Как следует перетрусив подшивку газет, я нашел подобие ответа и на этот вопрос. Три месяца назад в башне убили президента какой-то софтвэрной компании. То есть, он сам пустил себе пулю в лоб. С близкого расстояния. Без свидетелей. Ничего особенного в самоубийстве не было. Особенным был президент компании. Дела его шли хорошо. Он всегда экономил деньги, поэтому снял квартиру за низкую годовую плату. По этой причине ранее его оставила жена. Но даже с женой у него перед смертью наладились отношения и она собиралась вернуться. Само собой разумеется, он был богатым человеком и его жизнь была застрахована. Ничего не было удивительного в том, что жена пожелала узнать, отчего ее муж пустил себе пулю в лоб. В случае суицида наследники, а их было двое, ничего не получали от страховой компании. Зато в случае убийства условия страховки выглядели заманчиво. Адвокат вдовы президента процветающей компании, Миссис Мхатмакури, опубликовал в прессе открытое письмо, в котором позаботился поместить перечень смертей, случившихся в стеклянной башне на Пэрри Стрит, а также привел несколько цитат из рассказа "В доме, который построил Рич". Не исключено, что именно это погубило Фагина.
Когда я вышел из библиотеки, нагруженный подшивкой криминальной хроники и парой книжек, то увидел Курта и Харуки, ожидающих меня у колонны. Вручив Курту книжку по архитектуре с закладкой, а Харуки -- сборник рассказов, я позвал их пить кофе.
Харуки и Курт были знакомы с Николасом. Покойный избегал лишь меня после того, как вытащил из рук черновики. Харуки наверняка читал рассказ. И я много раз жаловался ему на свою рассеянность, невольно пересказывая то одну часть истории, то другую.

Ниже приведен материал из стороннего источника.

import Summits.CriticalPhenomena.PercolationContinuityZ3.Theorems.PercNearOneGluingNoHeavyLowerTailThreePartitionOneOrTwistedCert
import Summits.CriticalPhenomena.PercolationContinuityZ3.Theorems.PercNearOneGluingNoHeavyLowerTailThreePartitionJuntaAndVars
import Summits.CriticalPhenomena.PercolationContinuityZ3.Theorems.PercNearOneGluingNoHeavyLowerTailThreePartitionOneOrComb
import HarnessLib.Audit

/-!
# `NoHeavyLowerTail` (crux stmt-CriticalPhenomena-4575), master-family hierarchy P3 (gen 38): COMB-C3 for a DISJUNCTION OF COINS AND-ED WITH COINS —
# `N_τ(OR_Q ∧ AND_J; A, B) ≥ 0` for ALL finite disjoint `Q, J`, ALL increasing `A, B`, EVERY twist; Sahi `E₃ ≥ 0` under every product measure

Support file (seat `prim-masterthm-p3`; `--supports stmt-CriticalPhenomena-4575`; memo
`run/shared/lean/prim/prim-masterthm/FROM-prim-masterthm-p3-g38-PDC-STRUCTURE.md` §5bis).  (1) `diagCert_or_untwisted`: gen 37's untwisted diagonal
majorant `K*` (`wPat_le_kStar`, `kStar_le_phiPat`, file `…OneOrHeart`) repackaged as a `DiagCert` for the junta `nonemptyFam` at twists missing the block;
(2) with the twisted K* (`diagCert_orKappa`, file `…OneOrTwistedCert`): `exists_diagCert_or` — the disjunction carries a pure diagonal certificate at EVERY
twist; (3) by the closure under conjunction with coins (`exists_diagCert_andVars`, file `…JuntaAndVars`): **`threePartNT_orFam_and_nonneg`** and the any-slot
form; (4) the class {`orFam Q ∩ {J ⊆ ·}`} ∪ {principal} ∪ {∅} is closed under sections (`secFam_orFam`, `secFam_supset`), so by the comb bridge
**`combPos_sahiE_three_or_and` / `sahiE_three_or_and_nonneg`**: Sahi's `E₃(μ_p; 1_U, 1_V, 1_W)` is comb-positive (≥ 0 under every product measure) for
`U = {S : S ∩ Q ≠ ∅, J ⊆ S}` — a clause AND units, e.g. `(p ∨ q ∨ r ∨ s) ∧ t ∧ u` — and `V, W` ARBITRARY increasing.  First all-`k` kernel class mixing `∨` and `∧`.
HONEST LABEL: the general conjecture (three arbitrary increasing events) stays OPEN; nothing here bears on the closed crux. [this work]
-/

noncomputable section

open Finset
open scoped symmDiff Classical

namespace Summit.CriticalPhenomena.PercolationContinuityZ3.Theorems.ThreePartition

variable {ι : Type*} [Fintype ι]

/-! ## The untwisted K* as a `DiagCert` -/

section Untwisted

variable {τ Q : Set ι} (hτ : τ ∩ Q = ∅)
include hτ

/-- The two-copy junta form of the disjunction at an untwisted block is gen 37's `wPat`. [this work] -/
theorem sum_cJ_eq_wPat (𝔄 𝔅 : Set (Set ι)) :
    ∑ P ∈ cfgsIn Q, cJ τ Q nonemptyFam P * indZ (qc₂ τ Q P ∈ 𝔄 ∧ qc₃ τ Q P ∈ 𝔅) = wPat Q 𝔄 𝔅 := by
  unfold wPat
  rw [sum_cfgsIn_eq_patSum]
  unfold patSum
  refine sum_congr rfl fun u _ => sum_congr rfl fun a ha => ?_
  rw [mem_subsetsOf] at ha
  dsimp only
  unfold cJ wcoef
  rw [qc₁_eq hτ, qc₂_eq hτ, qc₃_eq hτ, pt₃_mk ha, indZ_and]
  simp only [mem_nonemptyFam]

/-- The one-copy junta form of the disjunction at an untwisted block is gen 37's `phiPat` at the intersection. [this work] -/
theorem sum_eJ_eq_phiPat (𝔄 𝔅 : Set (Set ι)) :
    ∑ P ∈ cfgsIn Q, eJ τ Q nonemptyFam P * indZ (qc₃ τ Q P ∈ 𝔄 ∧ qc₃ τ Q P ∈ 𝔅) = phiPat Q (𝔄 ∩ 𝔅) := by
  unfold phiPat
  rw [sum_cfgsIn_eq_patSum]
  have e : patSum Q (fun u a => eJ τ Q nonemptyFam (u, (Q \ u) \ a) * indZ (qc₃ τ Q (u, (Q \ u) \ a) ∈ 𝔄 ∧ qc₃ τ Q (u, (Q \ u) \ a) ∈ 𝔅))
      = patSum Q (fun u a => (2 * indZ a.Nonempty - indZ u.Nonempty) * indZ (a ∈ 𝔄 ∩ 𝔅)) := by
    unfold patSum
    refine sum_congr rfl fun u _ => sum_congr rfl fun a ha => ?_
    rw [mem_subsetsOf] at ha
    dsimp only
    unfold eJ
    rw [qc₁_eq hτ, qc₃_eq hτ, pt₃_mk ha]
    simp only [mem_nonemptyFam]
    rfl
  rw [e, patSum_comm]
  unfold patSum wdiag
  refine sum_congr rfl fun a _ => ?_
  rw [mul_sum]
  exact sum_congr rfl fun u _ => by ring

/-- **The untwisted K* as a certificate** (`τ ∩ Q = ∅`): `κ(m) = [m ≠ ∅]·μ(m)`. [this work] -/
theorem diagCert_or_untwisted : DiagCert τ Q nonemptyFam (fun m => indZ m.Nonempty * mu Q m) := by
  refine ⟨fun m _ => ?_, fun 𝔄 𝔅 h𝔄 h𝔅 => ?_, fun 𝔄 𝔅 h𝔄 h𝔅 => ?_⟩
  · by_cases hm : m.Nonempty
    · rw [indZ_of_pos hm, one_mul]; exact mu_nonneg Q hm
    · rw [indZ_of_neg hm, zero_mul]
  · rw [sum_cJ_eq_wPat hτ]
    have e : ∑ m ∈ subsetsOf Q, indZ m.Nonempty * mu Q m * indZ (m ∈ 𝔄 ∧ m ∈ 𝔅) = kStar Q 𝔄 𝔅 := by
      unfold kStar
      refine sum_congr rfl fun m _ => ?_
      rw [mul_comm (indZ m.Nonempty) (mu Q m), mul_assoc, ← indZ_and, mul_comm]
    rw [e]; exact wPat_le_kStar Q h𝔄 h𝔅
  · rw [sum_eJ_eq_phiPat hτ]
    have e : ∑ m ∈ subsetsOf Q, indZ m.Nonempty * mu Q m * indZ (m ∈ 𝔄 ∧ m ∈ 𝔅) = kStar Q (𝔄 ∩ 𝔅) (𝔄 ∩ 𝔅) := by
      unfold kStar
      refine sum_congr rfl fun m _ => ?_
      rw [mul_comm (indZ m.Nonempty) (mu Q m), mul_assoc, ← indZ_and, mul_comm]
      congr 1
      exact indZ_congr ⟨fun h => ⟨h.1, h.2, h.2⟩, fun h => ⟨h.1, h.2.1⟩⟩
    rw [e]; exact kStar_le_phiPat Q (h𝔄.inter h𝔅)

end Untwisted

/-! ## Certificates at every twist; conjunction with coins -/

/-- **The disjunction carries a pure diagonal certificate at every twist.** [this work] -/
theorem exists_diagCert_or (Q τ : Set ι) : ∃ κ : Set ι → ℤ, DiagCert τ Q nonemptyFam κ := by
  by_cases h : (τ ∩ Q).Nonempty
  · obtain ⟨x₀, hx₀⟩ := h
    exact ⟨_, diagCert_orKappa hx₀⟩
  · exact ⟨_, diagCert_or_untwisted (Set.not_nonempty_iff_eq_empty.1 h)⟩

/-- **COMB-C3 for (OR of coins) ∧ (coins)**: for every `Q`, every finite set `J` of coins disjoint from `Q`, every twist and all up-sets `A, B`:
`0 ≤ N_τ(orFam Q ∩ {S : J ⊆ S}; A, B)`. [this work] -/
theorem threePartNT_orFam_and_nonneg (Q : Set ι) {J : Finset ι} (hJ : Disjoint (↑J : Set ι) Q) (τ : Set ι) {A B : Set (Set ι)}
    (hA : IsUpperSet A) (hB : IsUpperSet B) : 0 ≤ threePartNT τ (orFam Q ∩ {S | (↑J : Set ι) ⊆ S}) A B := by
  rw [← liftQ_nonemptyFam Q]
  exact threePartNT_liftQ_andVars_nonneg isUpperSet_nonemptyFam (fun τ₀ => exists_diagCert_or Q τ₀) hJ τ hA hB

/-- Any slot. [this work] -/
theorem threePartNT_nonneg_of_orFam_and (Q : Set ι) {J : Finset ι} (hJ : Disjoint (↑J : Set ι) Q) (τ : Set ι) {𝒰 𝒱 𝒲 : Set (Set ι)}
    (h𝒰 : IsUpperSet 𝒰) (h𝒱 : IsUpperSet 𝒱) (h𝒲 : IsUpperSet 𝒲)
    (h : 𝒰 = orFam Q ∩ {S | (↑J : Set ι) ⊆ S} ∨ 𝒱 = orFam Q ∩ {S | (↑J : Set ι) ⊆ S} ∨ 𝒲 = orFam Q ∩ {S | (↑J : Set ι) ⊆ S}) :
    0 ≤ threePartNT τ 𝒰 𝒱 𝒲 := by
  rcases h with h | h | h
  · rw [h]; exact threePartNT_orFam_and_nonneg Q hJ τ h𝒱 h𝒲
  · rw [threePartNT_swap12, h]; exact threePartNT_orFam_and_nonneg Q hJ τ h𝒰 h𝒲
  · rw [threePartNT_swap23, threePartNT_swap12, h]; exact threePartNT_orFam_and_nonneg Q hJ τ h𝒰 h𝒱

/-! ## COMB-C3 ⟹ Sahi `E₃ ≥ 0` for (clause ∧ units, arbitrary, arbitrary) -/

section Comb

open Literature.Combinatorics.Sahi2008
open SahiComb

variable {α : Type} [Fintype α]

/-- **COMB-C3 for ((OR of coins) ∧ (coins), arbitrary, arbitrary)**: `E₃(μ_p; 1_U, 1_V, 1_W)` is a nonnegative combination of the degree-3
tensor-Bernstein basis for `U = {S : S ∩ Q ≠ ∅} ∩ {S : J ⊆ S}` (`J` disjoint from `Q`) and all increasing `V, W`. [this work] -/
theorem combPos_sahiE_three_or_and (Q : Set α) {J : Finset α} (hJ : Disjoint (↑J : Set α) Q) {V W : Set (Set α)}
    (hV : IsUpperSet V) (hW : IsUpperSet W) :
    CombPos (fun _ : α => 3) (fun p => sahiE (bernoulliWeight p) 3
      ![Literature.Probability.Percolation.DecisionTree.ind (orFam Q ∩ {S | (↑J : Set α) ⊆ S}),
        Literature.Probability.Percolation.DecisionTree.ind V, Literature.Probability.Percolation.DecisionTree.ind W]) := by
  refine combPos_sahiE_three_of_combCoef3_nonneg fun j => ?_
  by_cases hj : ∀ e, j e ≤ 3
  · rw [combCoef3_eq_threePartNT _ V W hj, secFam_inter]
    rcases secFam_supset j hj J with h0 | h1
    · rw [h0, Set.inter_empty, threePartNT_empty_left]; exact_mod_cast le_rfl
    · rw [h1]
      rcases secFam_orFam j Q with hu | ho
      · -- ⊤ ∩ principal: determined by nothing, AND-ed with coins
        rw [hu]
        have hdet : DeterminedBy (↑(∅ : Finset (Act j)) : Set (Act j)) (Set.univ : Set (Set (Act j))) := fun _ => by simp
        exact_mod_cast threePartNT_determinedBy_and_nonneg' (S := ∅) (J := actIn j J) (by simp) (Finset.disjoint_empty_left _)
          isUpperSet_univ hdet (twist j) (isUpperSet_secFam j hV) (isUpperSet_secFam j hW)
      · rw [ho]
        have hJ' : Disjoint (↑(actIn j J) : Set (Act j)) {e : Act j | e.1 ∈ Q} := by
          rw [Set.disjoint_left]; intro e he heQ
          unfold actIn at he
          exact Set.disjoint_left.1 hJ (Finset.mem_coe.2 (Finset.mem_filter.1 (Finset.mem_coe.1 he)).2) heQ
        exact_mod_cast threePartNT_orFam_and_nonneg {e : Act j | e.1 ∈ Q} hJ' (twist j) (isUpperSet_secFam j hV) (isUpperSet_secFam j hW)
  · rw [combCoef3_eq_zero_of_not_le _ V W hj]

/-- **Sahi's `E₃ ≥ 0` for ((OR of coins) ∧ (coins), arbitrary, arbitrary) under every product measure.** [this work] -/
theorem sahiE_three_or_and_nonneg (Q : Set α) {J : Finset α} (hJ : Disjoint (↑J : Set α) Q) {V W : Set (Set α)}
    (hV : IsUpperSet V) (hW : IsUpperSet W) (p : α → unitInterval) :
    0 ≤ sahiE (bernoulliWeight p) 3 ![Literature.Probability.Percolation.DecisionTree.ind (orFam Q ∩ {S | (↑J : Set α) ⊆ S}),
      Literature.Probability.Percolation.DecisionTree.ind V, Literature.Probability.Percolation.DecisionTree.ind W] :=
  (combPos_sahiE_three_or_and Q hJ hV hW).nonneg p

end Comb

end Summit.CriticalPhenomena.PercolationContinuityZ3.Theorems.ThreePartition

end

Обдумывая наш недавний разговор, я не мог отделаться от мысли, что мой друг предвидел развязку.
И тут я вспомнил, когда последний раз встретил Николаса в кафе. Опасаясь спугнуть догадку, я молча вытянул книжку из рук Харуки, нашел нужное место и зачитал вслух:
"В этом человеке не было ничего примечательного, кроме удивительной со мною схожести.
-- Вы кого-то ищете? -- спросил я его.
-- Уже не ищу, -- ответил он так естественно и быстро, будто вопрос совпал с его мыслями.
-- Вы что-то безвозвратно потеряли?
-- Я никогда этого не имел, -- усмехнулся он, -- Мне нужна была идея. Одна красивая идея. Все мои идеи старели за день и покидали меня к вечеру, -- он нервно дернул плечом, -- Что может быть ужаснее?
-- Идея фикс. Идея, от которой невозможно отделаться. Идея, которая преследует вас против воли. И вы можете только о ней думать и только о ней писать. И больше ни о чем.
-- Много бы я дал за такое.
-- Помилуйте. Написать о чем-то однажды... А что дальше? Покончить с собой?
-- Да что угодно, -- едва слышно произнес он и отвернулся к окну."
Это был Николас.
-- Типичная идея фикс, -- заметил Курт.
-- Да, но какая депрессия! -- вырвалось у меня.
Харуки ничего не сказал. Он указал на пустой столик и жестом призвал нас шагать быстрее.
P.S. И я сегодня же поругаюсь с Макдот. Из-за погоды. На почве феминизма или вероисповедания. Я убежден, что она меня поймет.